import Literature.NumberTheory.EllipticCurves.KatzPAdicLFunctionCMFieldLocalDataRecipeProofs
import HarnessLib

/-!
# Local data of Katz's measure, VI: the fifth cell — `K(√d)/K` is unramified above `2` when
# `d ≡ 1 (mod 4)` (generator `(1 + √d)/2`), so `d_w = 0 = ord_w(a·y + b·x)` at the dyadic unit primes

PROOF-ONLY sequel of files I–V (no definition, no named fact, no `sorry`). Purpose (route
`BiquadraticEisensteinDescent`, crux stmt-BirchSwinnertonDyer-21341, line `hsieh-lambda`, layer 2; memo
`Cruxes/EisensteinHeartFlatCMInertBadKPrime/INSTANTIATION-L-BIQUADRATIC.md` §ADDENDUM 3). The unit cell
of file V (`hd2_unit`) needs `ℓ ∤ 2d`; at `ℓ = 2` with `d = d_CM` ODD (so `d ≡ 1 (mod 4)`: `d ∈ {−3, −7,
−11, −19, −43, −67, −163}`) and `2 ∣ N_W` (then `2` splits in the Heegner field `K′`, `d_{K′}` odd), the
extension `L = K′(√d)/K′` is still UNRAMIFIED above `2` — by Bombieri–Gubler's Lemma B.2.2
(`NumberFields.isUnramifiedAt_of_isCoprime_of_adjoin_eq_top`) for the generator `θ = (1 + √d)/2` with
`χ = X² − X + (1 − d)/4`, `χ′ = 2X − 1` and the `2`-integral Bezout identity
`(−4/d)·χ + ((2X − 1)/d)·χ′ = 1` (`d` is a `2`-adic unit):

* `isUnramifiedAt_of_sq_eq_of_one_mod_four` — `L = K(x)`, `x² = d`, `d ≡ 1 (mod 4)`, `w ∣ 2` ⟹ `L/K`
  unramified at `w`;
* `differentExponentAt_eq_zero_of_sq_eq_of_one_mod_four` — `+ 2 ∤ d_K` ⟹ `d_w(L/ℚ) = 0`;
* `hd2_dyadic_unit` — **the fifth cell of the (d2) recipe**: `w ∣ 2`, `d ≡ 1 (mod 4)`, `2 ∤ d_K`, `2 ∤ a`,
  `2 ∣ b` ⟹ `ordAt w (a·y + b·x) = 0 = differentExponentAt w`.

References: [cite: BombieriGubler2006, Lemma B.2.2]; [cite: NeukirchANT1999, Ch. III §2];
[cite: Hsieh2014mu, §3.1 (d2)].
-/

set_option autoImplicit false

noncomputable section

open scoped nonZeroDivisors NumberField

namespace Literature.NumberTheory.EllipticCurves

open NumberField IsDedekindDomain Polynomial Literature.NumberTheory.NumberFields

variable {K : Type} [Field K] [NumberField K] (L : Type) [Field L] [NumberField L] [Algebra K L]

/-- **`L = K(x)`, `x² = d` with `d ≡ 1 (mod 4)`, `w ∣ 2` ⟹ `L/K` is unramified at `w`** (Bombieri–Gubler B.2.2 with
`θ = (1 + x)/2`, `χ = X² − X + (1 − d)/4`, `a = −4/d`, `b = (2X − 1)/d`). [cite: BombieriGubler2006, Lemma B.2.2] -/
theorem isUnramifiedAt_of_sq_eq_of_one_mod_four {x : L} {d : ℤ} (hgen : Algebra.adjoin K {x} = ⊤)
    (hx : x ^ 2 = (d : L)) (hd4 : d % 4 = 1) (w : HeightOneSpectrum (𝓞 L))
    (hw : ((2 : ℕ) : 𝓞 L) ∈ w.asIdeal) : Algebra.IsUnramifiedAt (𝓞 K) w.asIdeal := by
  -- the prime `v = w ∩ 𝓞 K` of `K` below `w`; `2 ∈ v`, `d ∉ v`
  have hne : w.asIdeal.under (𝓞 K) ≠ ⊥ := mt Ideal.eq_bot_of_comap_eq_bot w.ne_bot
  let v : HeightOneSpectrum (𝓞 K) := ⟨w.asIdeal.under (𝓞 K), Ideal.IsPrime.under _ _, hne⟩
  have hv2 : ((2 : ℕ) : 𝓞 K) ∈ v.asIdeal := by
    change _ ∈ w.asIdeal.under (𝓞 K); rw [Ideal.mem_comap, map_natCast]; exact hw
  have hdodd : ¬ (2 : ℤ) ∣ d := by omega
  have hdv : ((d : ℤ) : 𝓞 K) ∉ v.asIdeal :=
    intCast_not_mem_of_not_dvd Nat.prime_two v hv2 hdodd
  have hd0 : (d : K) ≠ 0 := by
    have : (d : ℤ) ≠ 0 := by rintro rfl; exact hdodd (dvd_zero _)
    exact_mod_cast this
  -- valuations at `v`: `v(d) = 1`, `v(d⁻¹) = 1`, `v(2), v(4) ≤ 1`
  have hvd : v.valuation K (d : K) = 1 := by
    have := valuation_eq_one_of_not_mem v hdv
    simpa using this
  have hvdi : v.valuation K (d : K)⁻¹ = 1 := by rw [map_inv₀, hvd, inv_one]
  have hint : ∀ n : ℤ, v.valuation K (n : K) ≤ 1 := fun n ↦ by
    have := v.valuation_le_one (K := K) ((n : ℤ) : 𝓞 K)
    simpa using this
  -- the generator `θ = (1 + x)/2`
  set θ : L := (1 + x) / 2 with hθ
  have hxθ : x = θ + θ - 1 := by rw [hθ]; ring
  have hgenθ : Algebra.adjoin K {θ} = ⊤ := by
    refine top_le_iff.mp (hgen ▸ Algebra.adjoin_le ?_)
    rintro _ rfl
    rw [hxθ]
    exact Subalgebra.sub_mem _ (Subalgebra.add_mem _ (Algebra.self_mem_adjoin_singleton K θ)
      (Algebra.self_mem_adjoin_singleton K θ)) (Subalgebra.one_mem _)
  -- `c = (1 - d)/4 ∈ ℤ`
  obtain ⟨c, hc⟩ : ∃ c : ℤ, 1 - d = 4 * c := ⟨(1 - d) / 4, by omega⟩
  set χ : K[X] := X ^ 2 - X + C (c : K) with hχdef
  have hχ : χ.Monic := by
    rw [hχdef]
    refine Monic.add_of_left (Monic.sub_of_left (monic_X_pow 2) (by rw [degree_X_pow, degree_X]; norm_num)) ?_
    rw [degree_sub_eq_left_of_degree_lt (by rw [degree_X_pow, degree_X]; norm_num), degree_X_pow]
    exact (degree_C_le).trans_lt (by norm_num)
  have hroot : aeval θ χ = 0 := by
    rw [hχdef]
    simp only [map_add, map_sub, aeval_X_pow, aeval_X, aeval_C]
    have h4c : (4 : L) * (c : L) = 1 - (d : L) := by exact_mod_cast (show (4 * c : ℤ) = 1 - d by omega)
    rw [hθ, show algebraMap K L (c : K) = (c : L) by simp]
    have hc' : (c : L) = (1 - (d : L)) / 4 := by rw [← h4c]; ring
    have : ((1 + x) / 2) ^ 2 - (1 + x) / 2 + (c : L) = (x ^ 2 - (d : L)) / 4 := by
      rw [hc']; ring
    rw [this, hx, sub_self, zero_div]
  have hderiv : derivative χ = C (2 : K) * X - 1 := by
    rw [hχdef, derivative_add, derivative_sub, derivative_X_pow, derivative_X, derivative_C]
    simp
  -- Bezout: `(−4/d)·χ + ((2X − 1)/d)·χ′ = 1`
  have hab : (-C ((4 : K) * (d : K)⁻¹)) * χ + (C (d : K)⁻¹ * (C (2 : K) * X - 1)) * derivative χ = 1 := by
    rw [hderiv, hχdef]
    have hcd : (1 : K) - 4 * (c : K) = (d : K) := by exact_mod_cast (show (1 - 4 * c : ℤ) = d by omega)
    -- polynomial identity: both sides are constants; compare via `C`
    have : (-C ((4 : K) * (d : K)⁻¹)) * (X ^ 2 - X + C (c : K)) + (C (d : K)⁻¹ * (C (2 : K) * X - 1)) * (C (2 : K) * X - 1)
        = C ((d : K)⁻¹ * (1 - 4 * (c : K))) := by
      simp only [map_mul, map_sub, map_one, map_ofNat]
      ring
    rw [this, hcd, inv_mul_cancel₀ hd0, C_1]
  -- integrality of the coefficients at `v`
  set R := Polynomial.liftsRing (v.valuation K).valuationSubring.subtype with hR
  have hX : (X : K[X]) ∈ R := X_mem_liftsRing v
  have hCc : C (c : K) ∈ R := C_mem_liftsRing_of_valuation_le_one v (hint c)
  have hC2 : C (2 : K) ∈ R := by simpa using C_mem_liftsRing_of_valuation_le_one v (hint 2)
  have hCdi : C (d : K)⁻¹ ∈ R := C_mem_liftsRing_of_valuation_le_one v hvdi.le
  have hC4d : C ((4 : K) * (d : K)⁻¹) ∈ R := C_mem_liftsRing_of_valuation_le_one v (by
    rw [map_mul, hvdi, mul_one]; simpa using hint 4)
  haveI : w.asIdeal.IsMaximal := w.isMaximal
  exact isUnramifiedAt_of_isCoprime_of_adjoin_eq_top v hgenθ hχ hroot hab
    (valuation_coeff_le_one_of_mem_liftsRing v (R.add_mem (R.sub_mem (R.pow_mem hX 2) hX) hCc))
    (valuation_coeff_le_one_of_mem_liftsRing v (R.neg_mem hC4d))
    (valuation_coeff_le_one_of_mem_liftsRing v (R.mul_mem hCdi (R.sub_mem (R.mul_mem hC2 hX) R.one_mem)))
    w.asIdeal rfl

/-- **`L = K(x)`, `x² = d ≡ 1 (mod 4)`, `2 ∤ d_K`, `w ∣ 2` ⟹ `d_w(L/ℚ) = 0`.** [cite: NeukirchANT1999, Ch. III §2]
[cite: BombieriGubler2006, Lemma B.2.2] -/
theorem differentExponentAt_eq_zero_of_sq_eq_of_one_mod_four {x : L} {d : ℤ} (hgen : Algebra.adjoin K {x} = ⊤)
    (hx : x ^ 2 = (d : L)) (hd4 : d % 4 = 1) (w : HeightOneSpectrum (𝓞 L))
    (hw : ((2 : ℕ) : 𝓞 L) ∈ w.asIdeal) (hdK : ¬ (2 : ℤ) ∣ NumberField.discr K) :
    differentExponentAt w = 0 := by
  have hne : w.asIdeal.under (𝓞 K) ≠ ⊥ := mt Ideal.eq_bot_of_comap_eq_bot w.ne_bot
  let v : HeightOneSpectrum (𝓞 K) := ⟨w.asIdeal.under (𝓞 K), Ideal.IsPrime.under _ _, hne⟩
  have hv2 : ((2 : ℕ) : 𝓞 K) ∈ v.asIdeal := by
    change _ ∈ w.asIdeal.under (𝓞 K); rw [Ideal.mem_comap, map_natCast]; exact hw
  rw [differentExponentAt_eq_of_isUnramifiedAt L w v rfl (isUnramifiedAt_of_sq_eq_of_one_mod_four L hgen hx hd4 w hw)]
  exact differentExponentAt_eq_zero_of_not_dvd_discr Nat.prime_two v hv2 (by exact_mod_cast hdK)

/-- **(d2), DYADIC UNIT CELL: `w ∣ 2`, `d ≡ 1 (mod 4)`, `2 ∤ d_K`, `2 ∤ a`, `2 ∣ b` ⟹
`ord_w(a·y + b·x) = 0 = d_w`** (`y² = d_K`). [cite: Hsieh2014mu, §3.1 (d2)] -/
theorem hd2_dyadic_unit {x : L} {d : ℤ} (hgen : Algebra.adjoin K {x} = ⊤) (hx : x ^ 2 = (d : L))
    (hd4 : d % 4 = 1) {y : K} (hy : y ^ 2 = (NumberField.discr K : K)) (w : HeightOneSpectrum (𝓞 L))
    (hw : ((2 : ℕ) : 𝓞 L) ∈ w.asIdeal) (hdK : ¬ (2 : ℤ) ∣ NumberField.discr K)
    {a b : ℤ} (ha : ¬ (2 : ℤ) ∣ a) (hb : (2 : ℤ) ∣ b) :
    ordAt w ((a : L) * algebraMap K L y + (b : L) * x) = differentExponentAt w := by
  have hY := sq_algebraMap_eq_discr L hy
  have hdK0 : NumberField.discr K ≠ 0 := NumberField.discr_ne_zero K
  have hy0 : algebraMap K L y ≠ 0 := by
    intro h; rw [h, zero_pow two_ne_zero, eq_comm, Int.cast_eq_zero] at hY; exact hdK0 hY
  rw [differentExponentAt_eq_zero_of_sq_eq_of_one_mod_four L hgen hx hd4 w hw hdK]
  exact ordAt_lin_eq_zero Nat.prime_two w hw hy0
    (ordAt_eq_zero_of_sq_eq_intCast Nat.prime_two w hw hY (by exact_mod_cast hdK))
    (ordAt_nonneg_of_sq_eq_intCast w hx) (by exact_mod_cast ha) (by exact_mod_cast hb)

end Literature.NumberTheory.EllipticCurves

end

---

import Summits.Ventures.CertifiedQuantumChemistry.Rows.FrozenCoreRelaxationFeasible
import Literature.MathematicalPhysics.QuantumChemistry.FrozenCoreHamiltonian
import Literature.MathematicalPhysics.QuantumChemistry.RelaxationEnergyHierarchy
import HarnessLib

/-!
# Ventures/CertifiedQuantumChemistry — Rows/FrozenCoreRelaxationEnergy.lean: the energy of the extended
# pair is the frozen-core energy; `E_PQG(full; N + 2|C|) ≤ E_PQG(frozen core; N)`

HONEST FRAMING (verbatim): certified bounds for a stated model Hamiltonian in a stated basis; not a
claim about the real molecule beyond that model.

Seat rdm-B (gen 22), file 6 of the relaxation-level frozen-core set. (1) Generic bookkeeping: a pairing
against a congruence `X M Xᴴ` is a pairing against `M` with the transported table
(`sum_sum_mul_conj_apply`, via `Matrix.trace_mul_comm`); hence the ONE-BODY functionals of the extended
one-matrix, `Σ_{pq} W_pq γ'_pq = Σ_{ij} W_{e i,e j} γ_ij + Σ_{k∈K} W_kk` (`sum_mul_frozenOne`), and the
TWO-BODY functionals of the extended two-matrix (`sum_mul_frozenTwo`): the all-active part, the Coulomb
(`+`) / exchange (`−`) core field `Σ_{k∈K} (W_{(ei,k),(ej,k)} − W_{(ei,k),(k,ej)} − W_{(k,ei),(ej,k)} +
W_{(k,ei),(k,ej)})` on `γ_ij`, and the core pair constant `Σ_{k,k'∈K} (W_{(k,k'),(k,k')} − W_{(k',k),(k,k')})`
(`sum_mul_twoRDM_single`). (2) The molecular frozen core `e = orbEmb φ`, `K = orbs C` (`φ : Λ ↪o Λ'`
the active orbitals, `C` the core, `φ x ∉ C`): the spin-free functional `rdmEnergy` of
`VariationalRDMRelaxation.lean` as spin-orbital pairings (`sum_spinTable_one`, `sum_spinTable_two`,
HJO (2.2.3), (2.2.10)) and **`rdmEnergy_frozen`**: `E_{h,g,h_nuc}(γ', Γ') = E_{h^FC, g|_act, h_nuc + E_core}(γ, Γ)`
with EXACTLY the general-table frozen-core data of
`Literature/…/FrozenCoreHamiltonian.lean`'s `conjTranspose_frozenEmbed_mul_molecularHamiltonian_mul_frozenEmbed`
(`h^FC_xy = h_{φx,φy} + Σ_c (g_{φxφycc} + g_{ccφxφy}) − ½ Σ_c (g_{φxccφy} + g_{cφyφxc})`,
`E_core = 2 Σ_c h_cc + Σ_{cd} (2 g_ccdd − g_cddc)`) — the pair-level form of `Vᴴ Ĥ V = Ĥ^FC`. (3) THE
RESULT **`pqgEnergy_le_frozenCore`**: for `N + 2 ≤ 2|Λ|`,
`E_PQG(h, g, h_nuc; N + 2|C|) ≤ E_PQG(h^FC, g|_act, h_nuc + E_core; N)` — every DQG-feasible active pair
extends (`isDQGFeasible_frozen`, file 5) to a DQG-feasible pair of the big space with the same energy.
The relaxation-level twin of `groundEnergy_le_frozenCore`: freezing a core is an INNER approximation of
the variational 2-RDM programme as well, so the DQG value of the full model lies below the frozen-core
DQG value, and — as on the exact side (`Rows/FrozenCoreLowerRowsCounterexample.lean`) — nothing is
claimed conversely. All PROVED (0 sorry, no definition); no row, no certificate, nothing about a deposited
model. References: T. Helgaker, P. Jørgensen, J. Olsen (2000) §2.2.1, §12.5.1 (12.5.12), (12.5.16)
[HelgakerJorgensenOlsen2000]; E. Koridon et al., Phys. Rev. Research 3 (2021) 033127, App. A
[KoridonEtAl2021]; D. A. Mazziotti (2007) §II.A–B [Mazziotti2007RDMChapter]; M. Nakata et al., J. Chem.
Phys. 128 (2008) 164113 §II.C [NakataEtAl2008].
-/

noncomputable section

▸ **Work instruction**
Your task for the entries above: copy exactly the span starting with the line with "HJO (2.2.3), (2.2.10))" and going on through the line with "The relaxation-level twin", both lines included, and nothing else.

▸ **Result of this exercise**
HJO (2.2.3), (2.2.10)) and **`rdmEnergy_frozen`**: `E_{h,g,h_nuc}(γ', Γ') = E_{h^FC, g|_act, h_nuc + E_core}(γ, Γ)`
with EXACTLY the general-table frozen-core data of
`Literature/…/FrozenCoreHamiltonian.lean`'s `conjTranspose_frozenEmbed_mul_molecularHamiltonian_mul_frozenEmbed`
(`h^FC_xy = h_{φx,φy} + Σ_c (g_{φxφycc} + g_{ccφxφy}) − ½ Σ_c (g_{φxccφy} + g_{cφyφxc})`,
`E_core = 2 Σ_c h_cc + Σ_{cd} (2 g_ccdd − g_cddc)`) — the pair-level form of `Vᴴ Ĥ V = Ĥ^FC`. (3) THE
RESULT **`pqgEnergy_le_frozenCore`**: for `N + 2 ≤ 2|Λ|`,
`E_PQG(h, g, h_nuc; N + 2|C|) ≤ E_PQG(h^FC, g|_act, h_nuc + E_core; N)` — every DQG-feasible active pair
extends (`isDQGFeasible_frozen`, file 5) to a DQG-feasible pair of the big space with the same energy.
The relaxation-level twin of `groundEnergy_le_frozenCore`: freezing a core is an INNER approximation of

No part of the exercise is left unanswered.